▶ **Task requirements**
For the entries below, the result should be an exact transcription of the lines from the one with "are not quite" up to and including the one with "undiluted Ising models, ferromagnetically", and only those.

▶ **Records shown**
import Literature.Barriers.CriticalPhenomena.PositionSpaceRGNonGibbsianUnfixing
import Literature.Probability.LatticeModels.IsingUnfixing
import HarnessLib

/-!
# Barrier `PositionSpaceRGNonGibbsian` (van Enter–Fernández–Sokal 1993, Theorem 4.2), layer 4:
# the uniform gap (4.12) from phase selection (Steps 2.1–2.3) and the magnetisation of the
# internal `+` phase (Steps 1, 2.4) — the expansion (4.12) with Griffiths' first inequality, proved

Companion file of `Literature/Barriers/CriticalPhenomena/PositionSpaceRGNonGibbsian.lean`, on the
line of Theorem 4.2 (`NonGibbs.VEFS1993_thm42`, the barrier statement; `b = 2`, `d ≥ 3`,
`β > β_c(d-1)`). The chain so far, all proved: `VEFS1993_eq412 → VEFS1993_eq413 → VEFS1993_eq432
→ VEFS1993_thm42` (`PositionSpaceRGNonGibbsianUnfixing.lean`: Step 3, the unfixing of the origin,
eqs. (4.7)–(4.9), and the FKG reduction to the extremal boundary conditions;
`…FiniteVolume.lean`; `…Proofs.lean`). The open named fact `VEFS1993_eq412` is the uniform lower
bound `y - x ≥ η > 0` on the two expectations of (4.10)–(4.11) in the internal-spin system with the
origin fixed. Here `VEFS1993_eq412` is derived — proving the printed (4.12), "`y - x =
2⟨sinh 2J(…)⟩₊ ≥ 16J⟨σ_{0,1}⟩₊` since the contributions from `k = 3, 5, …` are all nonnegative
by Griffiths' first inequality" — from the two statements the printed Step 2 establishes for
that internal-spin system: phase selection by the image spins of the annulus, in FKG sense
(Steps 2.1–2.3; vendored as the named fact `VEFS1993_step2`, for the two extremal boundary
conditions appearing in `VEFS1993_eq412`), and strictly positive magnetisation of the `+` phase of
the periodically diluted internal-spin system at the neighbours of the origin (Step 1 with
Step 2.4, "`⟨σ_{0,1}⟩₊` is bounded below by a strictly positive constant, uniformly in `R`";
vendored as `VEFS1993_step24`). The expansion of `e^{±2JS}` into spin products and the GKS bound
are the general lemmas `exp_mul_spinTotal_eq_sum`, `isingExpect_exp_spinTotal_sub_ge` of
`Literature/Probability/LatticeModels/IsingUnfixing.lean`; they are applied in the `+` state of
the decorated lattice of internal spins, where the first Griffiths inequality holds (not in the
annulus systems with their arbitrary exterior). Nothing is asserted (D-0014): `VEFS1993_step2`
and `VEFS1993_step24` are `def … : Prop`; `VEFS1993_eq412_of_step2` is proved.

## What the source prints (arXiv:hep-lat/9210032; section/equation numbers of the paper)

* §4.1.2 Step 1 (p. 94): "each internal spin is adjacent either to two image spins of opposite
  sign — in which case the effective magnetic fields cancel — or else to no image spin. Therefore,
  the modified object system is simply a ferromagnetic Ising model in zero field on a decorated
  lattice, as shown in Figure 3(b)" (Figure 3 (b): "The decorated system of internal spins").
* §4.1.2 Step 3 (p. 100): "`y - x = 2⟨sinh 2J(σ_{0,1}+σ_{0,-1}+σ_{1,0}+σ_{-1,0})⟩₊ =
  2 ∑_{k odd} (2J)^k/k! ⟨(…)^k⟩₊ ≥ 4J⟨(…)⟩₊ = 16J⟨σ_{0,1}⟩₊` (4.12) since the contributions from
  `k = 3, 5, …` are all nonnegative by Griffiths' first inequality. … Since we proved previously
  that for `J' > J_c`, the local magnetization `⟨σ_{0,1}⟩₊` is bounded below by a strictly
  positive constant, uniformly in `R` (sufficiently large) and in the configuration outside
  `Λ_{R+2}`, we can conclude that `⟨σ_{0,0}⟩^§₊ - ⟨σ_{0,0}⟩^§₋ ≥ δ > 0` (4.13)"; footnote 48:
  "Because we have fixed the image spin at the origin to be `+`, the two situations are not quite
  symmetric. But the only change is a shift in the location of the internal spins in `∂_{R+1}`
  which feel a nonzero effective field; and this is irrelevant, since we replace these fields by
  zero anyway."
* §4.3.1 Step 1 (p. 107): "the diluted system is a collection of `(d-1)`-dimensional diluted and
  undiluted Ising models, ferromagnetically coupled. In particular, the `d`-dimensional diluted
  system is more ferromagnetic than the `(d-1)`-dimensional undiluted Ising model, and hence
  exhibits spontaneous magnetization for all temperatures below the critical temperature
  `J_{c,d-1}` of the `(d-1)`-dimensional undiluted Ising model."
* §4.3.1 Step 2 (pp. 108–109): the systems `⟨R,R';Σ,+,σ⟩` ("the system of internal spins in
  volume `Λ^int_{R'}`, with the image spins in `Λ^image_R` fixed in the alternating (`Σ`)
  configuration, the image spins in the annulus `Λ^image_{R'} ∖ Λ^image_R` fixed to be all `+`,
  and the spins outside `Λ_{R'}` (both image and internal) fixed in an arbitrary configuration
  `σ`"), `⟨R;∞;Σ;+⟩` and `⟨∞;Σ⟩` ("the image spins everywhere fixed in the alternating (`Σ`)
  configuration"; "precisely the Ising model on a periodically diluted lattice", p. 111); "We
  shall prove the following: Step 2.1) `μ^{Σ,+,σ}_{R,R'}` converges as `R' → ∞` to a Gibbs measure
  for the system `⟨R;∞;Σ;+⟩`. Step 2.2) The system `⟨R;∞;Σ;+⟩` has a unique Gibbs measure, call
  it `μ^{Σ,+}_{R,∞}`. Step 2.3) The measure `μ^{Σ,+}_{R,∞}` is larger (in FKG sense) than all
  Gibbs measures for the system `⟨∞;Σ⟩`. Step 2.4) Let `μ^{∞(+)}_Σ` be the `+` phase (i.e. the
  maximal Gibbs measure in FKG sense) for the system `⟨∞;Σ⟩`. Then `μ^{∞(+)}_Σ(σ_i) ≥ c > 0`.
  From these results we will then deduce (4.26)."; (4.26)–(4.27): "`⟨σ_i⟩^{R,R'}_{Σ,+,σ} ≥
  ⟨σ_i⟩^{R,R'}_{Σ,+,-} ≥ c > 0` and by symmetry `⟨σ_i⟩^{R,R'}_{Σ,-,σ} ≤ ⟨σ_i⟩^{R,R'}_{Σ,-,+} ≤
  -c < 0` for every configuration `σ` outside `Λ_{R'}` and every `i ∈ Λ^int_R`"; footnote 51:
  "We say that `μ ≤ ν` in FKG sense in case `μ(f) ≤ ν(f)` for all increasing local observables
  `f`." Step 2.2 (p. 110): "(We only need uniqueness at low enough temperature, but in fact the
  Gibbs measure is unique at all temperatures.)"
* §4.2 Step 1 (p. 104): "(For the decimation example, `f` is the spin at a neighbor of the
  origin.)"

## What is formalised (namespace `Literature.Barriers.CriticalPhenomena.NonGibbs`)

* Definition: `decoratedGraph d` (the decorated lattice of internal spins, Figure 3 (b): the
  nearest-neighbour graph of `ℤ^d` restricted to the internal sites — those off `2ℤ^d`, the
  complement of the filter defining `gpiVolume'`; every image site, the origin included, is
  isolated).
* Named facts (not proved): `VEFS1993_step24` (Steps 1 and 2.4: `⟨σ_y⟩⁺ ≥ c > 0` for the
  neighbours `y` of the origin in the finite-volume `+` states of the decorated lattice, uniformly
  in the volume `Λ^int_L = gpiVolume' d L`) and `VEFS1993_step2` (Steps 2.1–2.3 in finite volume:
  for every increasing local observable of the internal spins, each of the two internal-spin
  systems of `VEFS1993_eq412` — extremal boundary conditions `coreAnnulusBC d 2 R R' 1 (-1)` and
  `-coreAnnulusBC d 2 R R' (-1) 1` — dominates the decorated `+` state up to `ε`, for
  `R', L ≥ N(f, R, ε)`).
* Proved: the lattice geometry (`zdGraph_adj_zero_iff`, `not_forall_two_dvd_of_adj_zero`,
  `nbrSpinSum_eq_spinTotal`), and (4.12):
  `VEFS1993_eq412_of_step2 : VEFS1993_step2 → VEFS1993_step24 → VEFS1993_eq412`, whence
  `VEFS1993_thm42_of_step2`.

What remains for `VEFS1993_thm42_holds`: `VEFS1993_step24` (Griffiths' comparison with the
`(d-1)`-dimensional `+` state, `m*_{d-1}(β) > 0` for `β > β_c(d-1)`) and `VEFS1993_step2` (FKG
monotonicity, infinite-volume limits, and the uniqueness theorem of Step 2.2).
-/

noncomputable section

▶ **The completed task**
  "Because we have fixed the image spin at the origin to be `+`, the two situations are not quite
  symmetric. But the only change is a shift in the location of the internal spins in `∂_{R+1}`
  which feel a nonzero effective field; and this is irrelevant, since we replace these fields by
  zero anyway."
* §4.3.1 Step 1 (p. 107): "the diluted system is a collection of `(d-1)`-dimensional diluted and
  undiluted Ising models, ferromagnetically coupled. In particular, the `d`-dimensional diluted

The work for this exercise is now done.